The collection of ground reference data was based on visual interpretation of high-resolution Google Earth images over the area whose land cover was not changed during the study period. Nine classes were identified for land cover classification: Barren, cropland, grassland, water, evergreen forests, mixed forests, deciduous forests, high impervious area, and low impervious area. The high impervious label was assigned when the proportion of impervious area exceeded approximately 75% within a pixel of Landsat images. The low impervious label was assigned when the proportion of the impervious area is between 50%-75%. When the impervious surface rate of a pixel is below 50%, the signal from other classes, such as vegetation, significantly influences the reflectance of the pixel, resulting in the classic mixed pixel problem. It is problematic to classify mixed pixels of medium-spatial resolution images, such as Landsat series [49]. For better visual interpretation of mixed pixels for reference data construction [50], we utilized additional spatial information and tools, such as interactive geographic information system (GIS) viewers with zoning information provided by US governmental agencies (http://esuite.concordnh.gov/arcgis/publicwebgis/, https://www.axisgis.com/pembrokenh/, https://www.axisgis.com/BowNH/) and the basic version of AcreValue (https://www.acrevalue.com/map/), which provides the value and productivity of farmlands.

3.3. Landsat 8 Images

The land cover classification inputs were derived from multi-temporal Landsat 8 OLI images in Level-1 precision and terrain-corrected product (L1TP) format provided from the U.S. Geological Survey Earth Explorer. We used the first seven spectral bands (bands 1-7) with the 30-m resolution for each image selected. Seven multispectral bands include coastal and aerosol (band 1), visible (band 2-4), near-infrared (band 5), and shortwave infrared (band 6-7). Seasonal images were selected for each study site (Table 1). The Landsat 8 OLI images were atmospherically corrected and converted to scaled reflectance with Fast Line-of-sight Atmospheric Analysis of Hypercubes (FLAASH) in ENVI software [51].

4. Experimental Design

A total of 28 input variables consisting of the reflectance data from the seven Landsat 8 bands for four seasons were used as input data to the machine learning models (Table 1). The sample size of nine land cover classes for each site is summarized in Table 2. The reference data were randomly divided into training (80%) and testing (20%) sets, and this process was repeated 10 times (i.e., 10 different training/testing datasets) to mitigate the issue of test bias with a small dataset. Unlike traditional machine learning algorithms, such as RF and SVM, CNNs are generally known to require a huge dataset to train their deep structure and internal parameters [52]. Thus, oversampling was conducted for training the models for the Lake Tapps and Concord, which have a relatively small number of ground reference points per class. The oversampled data were randomly generated for each training sample with a subtle perturbation (within 5% for each reflectance value). Then, oversampled data were converted into 2D graphs or matrices for constructing CNN-Line, CNN-Polygon, and CNN-Matrix. As a result, each land cover class had 1000 samples after oversampling. To explore the variation of model performance due to sample size without oversampling, we randomly selected 50, 100, 200, and 400 samples per class for model training for the Gwangju area for the undersampling test.

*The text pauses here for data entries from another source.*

/-- **The relaxed closing: `OrbitNoMinorBound → NoMinorCovering → ValiantsHypothesis`.**  An optimal expression of
`per_n` (`hasDetRepr_determinantalComplexity_holds`) is re-realised at size `dc(per_n)` under a no-invariant-minor
`T_Λ` with `r ≤ n/2`; the rung gives `C(n,⌊n/2⌋) ≤ dc(per_n) · 2^r ≤ dc(per_n) · 2^{⌊n/2⌋}`; the arithmetic tail is the
host route's (`Confusion.vh_of_middle_bound`, copied from `Theses.FreeSubtorus.closes`).  This is the host route's
`closes` with crux #2 strengthened to the rung and crux #1 relaxed. [cite: LandsbergRessayre2017, Thm. 2.8, Question 2.2] -/
theorem closes_noMinor (h₁ : OrbitNoMinorBound) (h₂ : NoMinorCovering) : _root_.ValiantsHypothesis := by
  refine Confusion.vh_of_middle_bound fun n hn => ?_
  obtain ⟨A, hA⟩ := Literature.Computability.AlgebraicComplexity.hasDetRepr_determinantalComplexity_holds
    (Literature.Computability.AlgebraicComplexity.perPoly (Fin n) ℂ)
  obtain ⟨B, r, Λ, hr, hΛ, hB⟩ := h₁ n hn _ A hA
  have h := h₂ n hn _ r Λ B hΛ hB
  calc Nat.choose n (n / 2)
      ≤ Literature.Computability.AlgebraicComplexity.determinantalComplexity
          (Literature.Computability.AlgebraicComplexity.perPoly (Fin n) ℂ) * 2 ^ r := h
    _ ≤ Literature.Computability.AlgebraicComplexity.determinantalComplexity
          (Literature.Computability.AlgebraicComplexity.perPoly (Fin n) ℂ) * 2 ^ (n / 2) :=
        Nat.mul_le_mul_left _ (Nat.pow_le_pow_right (by norm_num) hr)

/-- For comparison: the host route's own closing from the floor, by name (`OrbitDimensionBound → VH`). -/
theorem closes_floor (h₁ : Summit.ValiantsHypothesis.ValiantsHypothesis.Theses.FreeSubtorus.OrbitDimensionBound) :
    _root_.ValiantsHypothesis :=
  Summit.ValiantsHypothesis.ValiantsHypothesis.Theses.FreeSubtorus.closes h₁ coveringOn_admissible

end Summit.ValiantsHypothesis.ValiantsHypothesis.Cruxes.OrbitDimensionBound.NoMinor

end
/-- **Weil classes on the Weil-type `(3,3)` sixfolds `(Y' × (E₀ × E₀), ψ' × (ψ₀ × ψ₀))` (`Y'` a fourfold, `E₀` a
curve, any `K = ℚ(√-d)`) are algebraic granted Markman's hyperbolic-sixfold statement F2 ALONE** (UNREFEREED named
fact `hM`): re-associate (§1) to `((Y' × E₀) × E₀, (ψ' × ψ₀) × ψ₀)`, a Weil-type `fivefold × curve`, which is SPLIT
(AbelianAll seat, `isSplitWeilType_odd_prod_curve`), so F2 applies directly
(`weilClasses_algebraic_fivefold_prod_curve_of_markmanSixfolds`). This is exactly the input `h₃` of part 2's
`hodgeConjectureFor_prod_prod_of_weilGenerated_of_splitSixfolds_of_floccariFu`.
[cite: Markman2025SecantWeil, Thm. 1.5.1 (preprint, unrefereed)] [cite: vanGeemen1994HodgeAV, Lemma 5.2 (2)–(4), 5.4 and (5.4.1)]
[cite: Landherr1936HermitianForms] -/
theorem weilAlgebraicFor_three_fourfold_prod_curve_sq_of_markmanSixfolds
    (hM : Markman2025_weilClasses_algebraic_hyperbolicSixfold) (hY : Y.dim = 4) (hE : E₀.dim = 1)
    (hd : 0 < d) (hψ : ψ ≫ ψ = -(d • 𝟙 Y)) (hψ₀ : ψ₀ ≫ ψ₀ = -(d • 𝟙 E₀))
    (hW : IsWeilType (Y.prod (E₀.prod E₀))
      (AbelianVariety.prodLift (AbelianVariety.fst Y (E₀.prod E₀) ≫ ψ)
        (AbelianVariety.snd Y (E₀.prod E₀) ≫
          AbelianVariety.prodLift (AbelianVariety.fst E₀ E₀ ≫ ψ₀) (AbelianVariety.snd E₀ E₀ ≫ ψ₀))) 3 d) :
    WeilAlgebraicFor 3 d (Y.prod (E₀.prod E₀))
      (AbelianVariety.prodLift (AbelianVariety.fst Y (E₀.prod E₀) ≫ ψ)
        (AbelianVariety.snd Y (E₀.prod E₀) ≫
          AbelianVariety.prodLift (AbelianVariety.fst E₀ E₀ ≫ ψ₀) (AbelianVariety.snd E₀ E₀ ≫ ψ₀))) := by
  have hW' := isWeilType_prod_prod_assoc hψ hψ₀ hψ₀ hW
  refine weilAlgebraicFor_prod_prod_assoc hd hψ hψ₀ hψ₀ hW.dim_eq ?_
  intro c hw hcQ hcH
  exact weilClasses_algebraic_fivefold_prod_curve_of_markmanSixfolds hM (A := Y.prod E₀)
    (by rw [AbelianVariety.dim_prod, hY, hE]) hE hd (prodLift_comp_self_eq_neg_nsmul hψ hψ₀) hψ₀ hW' hcQ hcH hw
import Literature.Probability.RandomPlanarGeometry.HexSAWSurfaceFugacity
import Literature.Probability.RandomPlanarGeometry.HexSAWStripIdentity
import HarnessLib

/-!
# The infinite-strip generating functions with a surface fugacity and BBdGDCG's limit identity (Proposition 9)

Topic `Literature/Probability/RandomPlanarGeometry` (continues `HexSAWStripIdentityY.lean` — BBdGDCG 2014 Proposition 4 at `n = 0`,
`HV.strip_identityY`, `HV.betaY`, over the vocabulary `HV.stripGFy` of `HexSAWStripSurfaceArchCut.lean` —, the capstone
`HexSAWSurfaceFugacity.lean` (whose `HV.stripBy_bddAbove_of_lt` = boundedness of `L ↦ B_{T,L}(x_c,y)` below `y*` is REUSED here,
not restated), `HexSAWStripELimZeroY.lean` (`HV.stripELimZeroY_holds`) and the tree's `HexSAWStripIdentity.lean`: `HV.stripElim_zero`,
i.e. `E_{T,L}(x_c) → 0`).  Source: N. R. Beaton, M. Bousquet-Mélou, J. de Gier,
H. Duminil-Copin, A. J. Guttmann, *The critical fugacity for surface adsorption of self-avoiding walks on the honeycomb lattice is
`1 + √2`*, Comm. Math. Phys. 326 (2014) 727–754, arXiv:1109.0358 — §4.2 in the arXiv v1 (2011) wording "As L increases, the
polynomials A_{T,L}(x_c,y) and B_{T,L}(x_c,y) count more and more walks … If, in addition, y < y*, … the limits lim_L A_{T,L}(x_c,y)
and lim_L B_{T,L}(x_c,y) exist and are finite. Clearly, these limits are A_T(x_c,y) and B_T(x_c,y)" (this file follows that v1
argument: positivity of α, ε, β(y) below y* + the identity (16) ⇒ bounded monotone limits; the v5 = CMP text, §4.2 p. 14, runs it at
`y = y*` only — "Hence the limit lim_{L→∞} A_{T,L}(x_c; y*) exists and is finite … this means that y* ≤ y_T" — and DEFINES
A_T(x_c; ·), B_T(x_c; ·) as the generating functions of arches and bridges of the T-strip above Corollary 8, p. 12, with radius
y_T), and §4.3 Proposition 9, eq. (18) (arXiv v5 p. 14: "α A_T(x_c,y) + β(y) B_T(x_c,y) = 1", proved by "lim_L E_{T,L}(x_c,y) = 0 …
Taking the limit of (16)").  Page numbers below are arXiv v5 throughout.

## What is proved (HOME build of a-p2 g7, 2026-08-23; door R96′ «HEX-YC-DCS», §4.2–4.3 layer)

* `stripGFy_alpha_mono_L`, `stripGFy_beta_mono_L` (domain inclusion), `stripGFy_le_one_of_le_one` (`y ≤ 1`), `stripGFy_alpha_le`
  (`A_{T,L}(x_c,y) ≤ 1/cos(3π/8)` for `0 < y < y*`);
* `stripAyLim T y := sup_L A_{T,L}(x_c,y)`, `stripByLim T y := sup_L B_{T,L}(x_c,y)` with `tendsto_stripAy`, `tendsto_stripBy`
  (the printed limits, `0 < y < y*`), `le_stripByLim`, `stripByLim_le` (`≤ √2 y/(1 + √2 − y)`: **BBdGDCG §4.2, `y* ≤ y_T` (the
  sentence before (17)), as the finiteness of `B_T(x_c, y)` below `y*`**), `stripAyLim_le`, `stripByLim_one` (`= stripBlim T`);
* `tendsto_stripGFy_eps_of_le_one` — `E_{T,L}(x_c,y) → 0` for `0 ≤ y ≤ 1` (from the tree's `stripElim_zero`);
* **`strip_identity_limY`** — BBdGDCG Proposition 9, eq. (18): `cos(3π/8) A_T(x_c,y) + β(y) B_T(x_c,y) = 1` for `0 < y < y*`,
  GIVEN `E_{T,L}(x_c,y) → 0` (the face Y3′ `StripELimZeroY` of the door supplies it), and **`strip_identity_limY_of_le_one`** —
  the same UNCONDITIONALLY for `0 < y ≤ 1` (tree only);
* **`strip_identity_limY_of_lt_yStar`** — Proposition 9, eq. (18) UNCONDITIONALLY on the whole printed range below `y*`,
  `0 < y < 1 + √2`: the hypothesis `E → 0` is a-p5's `stripELimZeroY_holds` (`HexSAWStripELimZeroY.lean`) fed with the bound (17).
-/

noncomputable section

open Finset Filter Topology Literature.Probability.LatticeModels Literature.Probability.Percolation

namespace Literature.Probability.RandomPlanarGeometry.SAW.HV

/-! ### Monotonicity in `L` and elementary bounds -/

/-- `A_{T,L}(x_c, y)` increases with `L` (`y ≥ 0`): larger domains carry more arches, same weights.
[cite: BeatonBousquetMelouDeGierDuminilCopinGuttmann2014, §4.2 (arXiv v5 p. 14: "Hence they increase with L"; v1 wording "their values increase with L")] -/
theorem stripGFy_alpha_mono_L {T L L' : ℕ} (h : L ≤ L') {y : ℝ} (hy : 0 ≤ y) :
    stripGFy T L IsAlphaDart y ≤ stripGFy T L' IsAlphaDart y := by
  have hx : 0 < hexCriticalFugacity := hexCriticalFugacity_pos_lt_one.1
  unfold stripGFy
  exact sum_le_sum_of_subset_of_nonneg (filter_subset_filter _ (midWalks_mono (stripV_mono_L h)))
    fun _ _ _ => by positivity

/-- `B_{T,L}(x_c, y)` increases with `L` (`y ≥ 0`). [cite: BeatonBousquetMelouDeGierDuminilCopinGuttmann2014, §4.2 (arXiv v5 p. 14)] -/
theorem stripGFy_beta_mono_L {T L L' : ℕ} (h : L ≤ L') {y : ℝ} (hy : 0 ≤ y) :
    stripGFy T L (IsBetaDart T) y ≤ stripGFy T L' (IsBetaDart T) y := by
  have hx : 0 < hexCriticalFugacity := hexCriticalFugacity_pos_lt_one.1
  unfold stripGFy
  exact sum_le_sum_of_subset_of_nonneg (filter_subset_filter _ (midWalks_mono (stripV_mono_L h)))
    fun _ _ _ => by positivity

/-- For `0 ≤ y ≤ 1` the surface weight only decreases the generating functions: `G(y) ≤ G(1)`.
[cite: BeatonBousquetMelouDeGierDuminilCopinGuttmann2014, §2 (weights y^{c(γ)})] -/
theorem stripGFy_le_one_of_le_one (T L : ℕ) (cls : HV × HV → Prop) [DecidablePred cls] {y : ℝ} (hy0 : 0 ≤ y) (hy1 : y ≤ 1) :
    stripGFy T L cls y ≤ stripGFy T L cls 1 := by
  have hx : 0 < hexCriticalFugacity := hexCriticalFugacity_pos_lt_one.1
  unfold stripGFy
  exact sum_le_sum fun P _ => mul_le_mul_of_nonneg_left (pow_le_pow_left₀ hy0 hy1 _) (by positivity)

/-- The class generating functions are nonnegative (`y ≥ 0`). [cite: BeatonBousquetMelouDeGierDuminilCopinGuttmann2014, §2] -/
theorem stripGFy_nonneg' (T L : ℕ) (cls : HV × HV → Prop) [DecidablePred cls] {y : ℝ} (hy : 0 ≤ y) : 0 ≤ stripGFy T L cls y :=
  sum_nonneg fun _ _ => mul_nonneg (pow_nonneg hexCriticalFugacity_pos_lt_one.1.le _) (pow_nonneg hy _)

/-- `A_{T,L}(x_c, y) ≤ 1/cos(3π/8)` for `0 < y < y*` (the other terms of (16) are nonnegative).
[cite: BeatonBousquetMelouDeGierDuminilCopinGuttmann2014, §4.2 (arXiv v5 p. 14)] -/
theorem stripGFy_alpha_le {T L : ℕ} (hT : 1 ≤ T) {y : ℝ} (hy : 0 < y) (hlt : y < 1 + Real.sqrt 2) :
    stripGFy T L IsAlphaDart y ≤ 1 / Real.cos (3 * Real.pi / 8) := by
  have hid := strip_identityY (L := L) hT hy
  have hc : 0 < Real.cos (3 * Real.pi / 8) := cos_three_pi_div_eight_pos
  have cε : 0 ≤ Real.cos (Real.pi / 4) := (cos_pi_div_four_pos').le
  have hβ : 0 ≤ (1 + Real.sqrt 2 - y) / (Real.sqrt 2 * y) := div_nonneg (by linarith) (by positivity)
  have hB := stripGFy_nonneg' T L (IsBetaDart T) hy.le
  have hE := stripGFy_nonneg' T L (IsEpsDart L) hy.le
  rw [le_div_iff₀ hc]
  nlinarith [mul_nonneg hβ hB, mul_nonneg cε hE]

/-! ### The limits `A_T(x_c, y)`, `B_T(x_c, y)` -/

/-- `A_T(x_c, y) := sup_L A_{T,L}(x_c, y)` (`= lim_L` below `y*`). [cite: BeatonBousquetMelouDeGierDuminilCopinGuttmann2014, §4.2 (arXiv v5 p. 14)] -/
def stripAyLim (T : ℕ) (y : ℝ) : ℝ := ⨆ L : ℕ, stripGFy T L IsAlphaDart y

/-- `B_T(x_c, y) := sup_L B_{T,L}(x_c, y)` (`= lim_L` below `y*`). [cite: BeatonBousquetMelouDeGierDuminilCopinGuttmann2014, §4.2 (arXiv v5 p. 14)] -/
def stripByLim (T : ℕ) (y : ℝ) : ℝ := ⨆ L : ℕ, stripGFy T L (IsBetaDart T) y

/-- Below `y*` the arches are bounded in `L`. [cite: BeatonBousquetMelouDeGierDuminilCopinGuttmann2014, §4.2 (arXiv v5 p. 14)] -/
theorem bddAbove_stripGFy_alpha {T : ℕ} (hT : 1 ≤ T) {y : ℝ} (hy : 0 < y) (hlt : y < 1 + Real.sqrt 2) :
    BddAbove (Set.range fun L : ℕ => stripGFy T L IsAlphaDart y) :=
  ⟨_, by rintro _ ⟨L, rfl⟩; exact stripGFy_alpha_le hT hy hlt⟩

/-- `A_{T,L}(x_c,y) → A_T(x_c,y)` as `L → ∞` (`0 < y < y*`). [cite: BeatonBousquetMelouDeGierDuminilCopinGuttmann2014, §4.2 (arXiv v5 p. 14: "Hence the limit lim_{L→∞} A_{T,L}(x_c; y*) exists and is finite"; v1 wording "the limits … exist and are finite")] -/
theorem tendsto_stripAy {T : ℕ} (hT : 1 ≤ T) {y : ℝ} (hy : 0 < y) (hlt : y < 1 + Real.sqrt 2) :
    Tendsto (fun L : ℕ => stripGFy T L IsAlphaDart y) atTop (𝓝 (stripAyLim T y)) :=
  tendsto_atTop_ciSup (fun _ _ h => stripGFy_alpha_mono_L h hy.le) (bddAbove_stripGFy_alpha hT hy hlt)

/-- `B_{T,L}(x_c,y) → B_T(x_c,y)` as `L → ∞` (`0 < y < y*`). [cite: BeatonBousquetMelouDeGierDuminilCopinGuttmann2014, §4.2 (arXiv v5 p. 14)] -/
theorem tendsto_stripBy {T : ℕ} (hT : 1 ≤ T) {y : ℝ} (hy : 0 < y) (hlt : y < 1 + Real.sqrt 2) :
    Tendsto (fun L : ℕ => stripGFy T L (IsBetaDart T) y) atTop (𝓝 (stripByLim T y)) :=
  tendsto_atTop_ciSup (fun _ _ h => stripGFy_beta_mono_L h hy.le) (stripBy_bddAbove_of_lt hT hy hlt)

/-- `B_{T,L}(x_c,y) ≤ B_T(x_c,y)` (`0 < y < y*`). [cite: BeatonBousquetMelouDeGierDuminilCopinGuttmann2014, §4.2] -/
theorem le_stripByLim {T : ℕ} (hT : 1 ≤ T) {y : ℝ} (hy : 0 < y) (hlt : y < 1 + Real.sqrt 2) (L : ℕ) :
    stripGFy T L (IsBetaDart T) y ≤ stripByLim T y :=
  le_ciSup (stripBy_bddAbove_of_lt hT hy hlt) L

/-- **BBdGDCG §4.2: `B_T(x_c, y) < ∞` for `y < y*`** (the `y* ≤ y_T` half), quantitatively `B_T(x_c,y) ≤ √2 y/(1 + √2 − y)`
("this means that y* ≤ y_T"; (17) itself is the consequence `y* ≤ y_c`). [cite: BeatonBousquetMelouDeGierDuminilCopinGuttmann2014, §4.2 (arXiv v5 p. 14, the sentence before eq. (17))] -/
theorem stripByLim_le {T : ℕ} (hT : 1 ≤ T) {y : ℝ} (hy : 0 < y) (hlt : y < 1 + Real.sqrt 2) :
    stripByLim T y ≤ Real.sqrt 2 * y / (1 + Real.sqrt 2 - y) :=
  ciSup_le fun _ => stripGFy_beta_le hT hy hlt

/-- `A_T(x_c, y) ≤ 1/cos(3π/8)` for `0 < y < y*`. [cite: BeatonBousquetMelouDeGierDuminilCopinGuttmann2014, §4.2 (arXiv v5 p. 14)] -/
theorem stripAyLim_le {T : ℕ} (hT : 1 ≤ T) {y : ℝ} (hy : 0 < y) (hlt : y < 1 + Real.sqrt 2) :
    stripAyLim T y ≤ 1 / Real.cos (3 * Real.pi / 8) :=
  ciSup_le fun _ => stripGFy_alpha_le hT hy hlt

/-- At `y = 1`, `B_T(x_c, 1)` is the tree's `B_T(x_c)` (`HV.stripBlim`). [cite: DuminilCopinSmirnov2012, §3 (B_T)] -/
theorem stripByLim_one (T : ℕ) : stripByLim T 1 = stripBlim T := by
  simp only [stripByLim, stripBlim, stripGFy_beta_one]

/-! ### `E_{T,L}(x_c, y) → 0` for `y ≤ 1` and the limit identity -/

/-- For `0 ≤ y ≤ 1`: `E_{T,L}(x_c, y) ≤ E_{T,L}(x_c) → 0` (the tree's `stripElim_zero`).
[cite: BeatonBousquetMelouDeGierDuminilCopinGuttmann2014, §4.3 (proof of Proposition 9: lim_L E_{T,L}(x_c,y) = 0)] -/
theorem tendsto_stripGFy_eps_of_le_one {T : ℕ} (hT : 1 ≤ T) {y : ℝ} (hy0 : 0 ≤ y) (hy1 : y ≤ 1) :
    Tendsto (fun L : ℕ => stripGFy T L (IsEpsDart L) y) atTop (𝓝 0) := by
  have hE : Tendsto (fun L : ℕ => stripE T L hexCriticalFugacity) atTop (𝓝 0) := by
    have h := tendsto_stripE DuminilCopinSmirnov2012_lemma2_holds hT
    rwa [stripElim_zero hT] at h
  refine tendsto_of_tendsto_of_tendsto_of_le_of_le tendsto_const_nhds hE
    (fun L => stripGFy_nonneg' T L (IsEpsDart L) hy0) fun L => ?_
  rw [← stripGFy_eps_one]
  exact stripGFy_le_one_of_le_one T L (IsEpsDart L) hy0 hy1

/-- **BBdGDCG Proposition 9, eq. (18)** for `0 < y < y*`, given `lim_L E_{T,L}(x_c, y) = 0` (face Y3′ of the door; unconditional
for `y ≤ 1` below): `cos(3π/8) A_T(x_c,y) + β(y) B_T(x_c,y) = 1` ("Taking the limit of (16) as L → ∞ gives the proposition").
[cite: BeatonBousquetMelouDeGierDuminilCopinGuttmann2014, Proposition 9, eq. (18) (arXiv v5 p. 14)] -/
theorem strip_identity_limY {T : ℕ} (hT : 1 ≤ T) {y : ℝ} (hy : 0 < y) (hlt : y < 1 + Real.sqrt 2)
    (hE : Tendsto (fun L : ℕ => stripGFy T L (IsEpsDart L) y) atTop (𝓝 0)) :
    Real.cos (3 * Real.pi / 8) * stripAyLim T y + betaY y * stripByLim T y = 1 := by
  have hlim : Tendsto (fun L : ℕ => Real.cos (3 * Real.pi / 8) * stripGFy T L IsAlphaDart y +
      Real.cos (Real.pi / 4) * stripGFy T L (IsEpsDart L) y + betaY y * stripGFy T L (IsBetaDart T) y) atTop
      (𝓝 (Real.cos (3 * Real.pi / 8) * stripAyLim T y + Real.cos (Real.pi / 4) * 0 + betaY y * stripByLim T y)) :=
    (((tendsto_stripAy hT hy hlt).const_mul _).add (hE.const_mul _)).add ((tendsto_stripBy hT hy hlt).const_mul _)
  have hconst : (fun L : ℕ => Real.cos (3 * Real.pi / 8) * stripGFy T L IsAlphaDart y +
      Real.cos (Real.pi / 4) * stripGFy T L (IsEpsDart L) y + betaY y * stripGFy T L (IsBetaDart T) y) = fun _ => 1 :=
    funext fun L => stripIdentityY_holds T L y hT hy
  rw [hconst] at hlim
  have h := tendsto_nhds_unique tendsto_const_nhds hlim
  linarith

/-- **BBdGDCG Proposition 9, eq. (18), unconditionally for `0 < y ≤ 1`**: `cos(3π/8) A_T(x_c,y) + β(y) B_T(x_c,y) = 1`
(at `y = 1`: the tree's `strip_identity_lim`, DCS eq. (5)). [cite: BeatonBousquetMelouDeGierDuminilCopinGuttmann2014, Proposition 9, eq. (18) (arXiv v5 p. 14)] -/
theorem strip_identity_limY_of_le_one {T : ℕ} (hT : 1 ≤ T) {y : ℝ} (hy : 0 < y) (hy1 : y ≤ 1) :
    Real.cos (3 * Real.pi / 8) * stripAyLim T y + betaY y * stripByLim T y = 1 :=
  strip_identity_limY hT hy (by have : (1 : ℝ) < Real.sqrt 2 := Real.one_lt_sqrt_two; linarith)
    (tendsto_stripGFy_eps_of_le_one hT hy.le hy1)

/-- **BBdGDCG Proposition 9, eq. (18), UNCONDITIONALLY for `0 < y < y* = 1 + √2`**: `cos(3π/8) A_T(x_c,y) + β(y) B_T(x_c,y) = 1`.
The printed range is `0 ≤ y < y_T` with `y* ≤ y_T` ((17)); here the sub-range `y < y*`, on which the lane's `E_{T,L}(x_c,y) → 0`
(`stripELimZeroY_holds`, from the boundedness (17) of the bridges) needs no radius-of-convergence input.
[cite: BeatonBousquetMelouDeGierDuminilCopinGuttmann2014, Proposition 9, eq. (18) (arXiv v5 p. 14)] -/
theorem strip_identity_limY_of_lt_yStar {T : ℕ} (hT : 1 ≤ T) {y : ℝ} (hy : 0 < y) (hlt : y < 1 + Real.sqrt 2) :
    Real.cos (3 * Real.pi / 8) * stripAyLim T y + betaY y * stripByLim T y = 1 :=
  strip_identity_limY hT hy hlt
    (stripELimZeroY_holds T y _ hT hy fun _ => stripGFy_beta_le hT hy hlt)

end Literature.Probability.RandomPlanarGeometry.SAW.HV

The overall process is described in Figure 4. The original and oversampled datasets were transformed into various input formats according to the schemes of the SVM, RF, and CNN (i.e., CNN-Polygon and CNN-Matrix) approaches. A total of 500 trees were used in RF and the linear kernel with a cost value of 100 was used in SVM based on the grid search algorithm. In order to compare different input representations of 2-D images, the line graph image approach [35] was tested with the architecture of the CNN-Polygon model (hereafter, CNN-Line). The one-dimensional CNN (CNN-1D) was also implemented to examine the differences between 1-D and 2-D inputs for pixel-level land cover classification. The structure of the CNN-1D model is based on [32]. CNN-1D was optimized after testing several structures with 1-5 one-dimensional convolutional layers with 32–128 nodes, zero or multiple pooling layers with a stride of 2, and single or double fully connected layers with 32-512 nodes. The final CNN-1D model consisted of a single 1-D convolutional layer, a single pooling layer with a stride of 2, and a single fully connected layer with 500 nodes. A more detailed explanation about CNN-1D structure can be found in [32]. Neighboring pixels are typically used to improve land cover classification based on machine learning approaches, especially for CNNs [18]. A patch-based CNN (CNN-Patch) was also implemented to evaluate the results using a 11 × 11 window with neighboring pixels. To test CNN-Patch with the 11 × 11 × 28 input size (x, y, bands), four convolutional layers were used with a 3 × 3 size of 32, 64, 128, and 64 kernels. Two fully connected layers were also used with 256 and 16 nodes after convolutional layers. Since it is difficult to incorporate neighboring pixels during the oversampling process, CNN-Patch was only conducted for the Gwangju area, focusing on examining the effect of the sample size. Figure 5 shows the frequency images of the line and polygon graphs, and mean and standard deviation values of the 2-D matrix generated using the reference dataset.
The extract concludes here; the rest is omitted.